A toy car has a mass of 120g, including two 1.5 V batteries connected in series. Suppose the motor that drives the car is 80\% efficient (i.e., 80\% of the electric energy goes to the drive wheels, 20\% is dissipated as heat) and that friction and air resistance are negligible. How much charge passes through the batteries during the time it takes the car to accelerate from rest to 1.5 m/s?

Change in kinetic energy of car = (1/2) m v^2

divide that by 0.8
The result is the energy taken from the battery, q V.
V is 1.5*2 = 3 volts
solve for q

0.036 Coulombs

real answer=0.05625 coulombs

To find out how much charge passes through the batteries during the time it takes the car to accelerate, we can use the formula:

Q = I * t

Where:
Q is the charge in coulombs (C)
I is the electric current in amps (A)
t is the time in seconds (s)

First, let's calculate the current flowing through the circuit. We know that the motor is 80% efficient, so only 80% of the electric energy goes to the drive wheels. This means that 20% of the energy is dissipated as heat.

We can calculate the electric energy used by the motor using the following formula:

E = 0.8 * V * Q

Where:
E is the electric energy in joules (J)
V is the voltage in volts (V)
Q is the charge in coulombs (C)

We are given the voltage of the batteries, which is 1.5 V. And we know that the electric energy is equal to the kinetic energy of the car:

E = 0.5 * m * v^2

Where:
m is the mass of the car in kilograms (kg)
v is the final velocity of the car in meters per second (m/s)

We are given the mass of the car, which is 120g. Let's convert it to kilograms:

m = 120g / 1000 = 0.12 kg

We are also given the final velocity of the car, which is 1.5 m/s.

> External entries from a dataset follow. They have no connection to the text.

import Summits.NavierStokesRegularity.NavierStokesRegularity.Theorems.CircuitPump.Negative.LoadBearing
import Literature.Analysis.Convex.SchauderFixedPoint

/-!
# The clamp trick: covering ⇒ relative periodic point of the truncated lattice
# (crux `PerpetualPump.CircuitPump`, stmt-NavierStokesRegularity-1834;
# line `singular-clock-gspt`, stub C2 `stub_clampCovering`)

Given sound box data (intervals `[lo i, hi i]` at the active scale `n = 0`, compact convex
nonempty sections `Q n` at `n ≠ 0` containing `0` for `|n| > L₀`), a flight-time window
`[T₁ A, T₂ A]` continuous in the amplitude `A = x_{ia,0}`, `ia ≠ ip`, the a priori covering
structure of the renormalised one-period map at truncation level `L ≥ L₀`, and a continuous flow
`Φ` of the `L`-truncated system on the finite box slice, there are a box datum `x` vanishing off
`|n| ≤ L`, a flight time `T` in its window and the truncated solution `Z` from `x` on `[0, Tmax]`,
weighted-bounded, with `x_{i,n} = lam^{1/5} Z_{i,n+1}(T)` for all `|n| ≤ L`
(`stub_clampCovering`).

Proof (the CLAMP TRICK; no degree theory). Transport the slice to the finite-dimensional space
`V = (Fin m → Icc (-L) L → ℝ) × ℝ`: the image `K₀` of the slice is a product of nonempty compact
convex sets (`clampCovering_box`), and `K = K₀ × [0, 1]`. On `K` consider `F (ξ, θ)`: with
`x = ext ξ`, `A = x_{ia,0}`, `T = T₁ A + θ (T₂ A - T₁ A)`, `g_{i,n} = lam^{1/5} Φ x T i (n + 1)`,
the sections `n ≠ 0` and the inactive coordinates at `n = 0` go to `g`; the amplitude goes to
`clamp_{[lo ia, hi ia]} (2A - g_{ia,0})`; the phase coordinate is kept; and
`θ ↦ clamp_{[0,1]} (θ + x_{ip,0} - g_{ip,0})`. `F : K → K` is continuous (flow continuity and
continuity of the window), so the tree's Schauder theorem
`Literature.Analysis.Convex.exists_fixedPoint_of_mapsTo_isCompact` gives a fixed point; the
`θ`-equation with the phase signs forces phase matching (`clampCovering_phase`), the amplitude
equation with the amplitude covering forces `A = g_{ia,0}` (`clampCovering_amp`), and the other
coordinates match by the `F`-equations; the weighted bound is the a priori bound. [folklore]
-/

noncomputable section
import Summits.Ventures.Crystal3D.Kissing125.SearchCheck3
import HarnessLib

/-!
# The run of the growth search at `κ = 7/32`, part 243 of 256 (computational, `native_decide`)

HONEST FRAMING (cell pub-crystal3d, K-path at `h = 5/4`): this is NOT a result printed by Hales.  It is his
METHOD (arXiv:1209.6043, Theorem 3: the main estimate + the classification of the contact graphs of kissing
configurations, in the tree's form of a verified interval-arithmetic growth search, `Literature/…/KissingSearch*.lean`)
RE-RUN at the separation `5/2` instead of `2h₀ = 2.52` (largest long-side cosine `κ = 1 − (5/4)²/2 = 7/32` instead of
`κ₀ = 1031/5000`).  The declarations are namespace-shadowing COPIES of the tree's declarations (same names, inside
`namespace Summit.Ventures.Crystal3D.Kissing125[.KissingSearch]`, original docstrings and citation tags kept — the tags
name the printed METHOD step each declaration implements); the diff to the originals is stated per file.  Generated by
`HOME/lean/kissing125/gen/mkfiles.py`; audit recipe in `HOME/lean/kissing125/README.md`.  Nothing here is asserted
about GAP(1.26) or any census.

THIS FILE: part `243` of the computation `∀ i < 256, checkPart 5 256 i 60 = true` for the 7/32 checker
(`SearchCheck*.lean`): the states of the depth-`5` frontier (`21 802` states at `7/32`; `17 556` in the tree's 128-part run
at `κ₀`) with index `≡ 243 (mod 256)`, each searched with fuel `60` — `256` parts so that a part carries about the node
count of a `κ₀` part of the tree's run (the 7/32 search has ≈ `2.05×` the nodes; pilot measurement by typer-bulk g6, farm
`#eval` of a counting twin: every leaf killed by propagation or accepted as FCC/HCP, no bisection needed).  Assembled in `SearchFinal.lean`.

## References
* T. C. Hales, *A proof of Fejes Tóth's conjecture on sphere packings with kissing number twelve*,
  arXiv:1209.6043 (2012): Definition 1, Theorem 2 (main estimate `d₃`), Theorem 3, Lemmas 7–10. [`Hales2012`]
* R. E. Moore, *Interval Analysis* (1966), Theorem 3.1, §4.4. [`Moore1966`]
-/

namespace Summit.Ventures.Crystal3D.Kissing125

open Literature.Geometry.DiscreteGeometry

namespace KissingSearch

/-- **Part `243` of `256` of the growth search at `κ = 7/32` returns `true`** (frontier depth `5`, fuel `60`).
[cite: Hales2012, Theorem 3 and Lemma 8] -/
theorem checkPart_eq_true_243 : checkPart 5 256 243 60 = true := by
  native_decide

end KissingSearch

end Summit.Ventures.Crystal3D.Kissing125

Now we can substitute the values into the equation to find the electric energy:

E = 0.5 * 0.12 * (1.5^2) = 0.135 J

Now we can rearrange the equation to solve for the charge passing through the batteries:

Q = E / (0.8 * V)

Substituting the values:

Q = 0.135 / (0.8 * 1.5) = 0.1125 C

Therefore, during the time it takes the car to accelerate, approximately 0.1125 coulombs of charge pass through the batteries.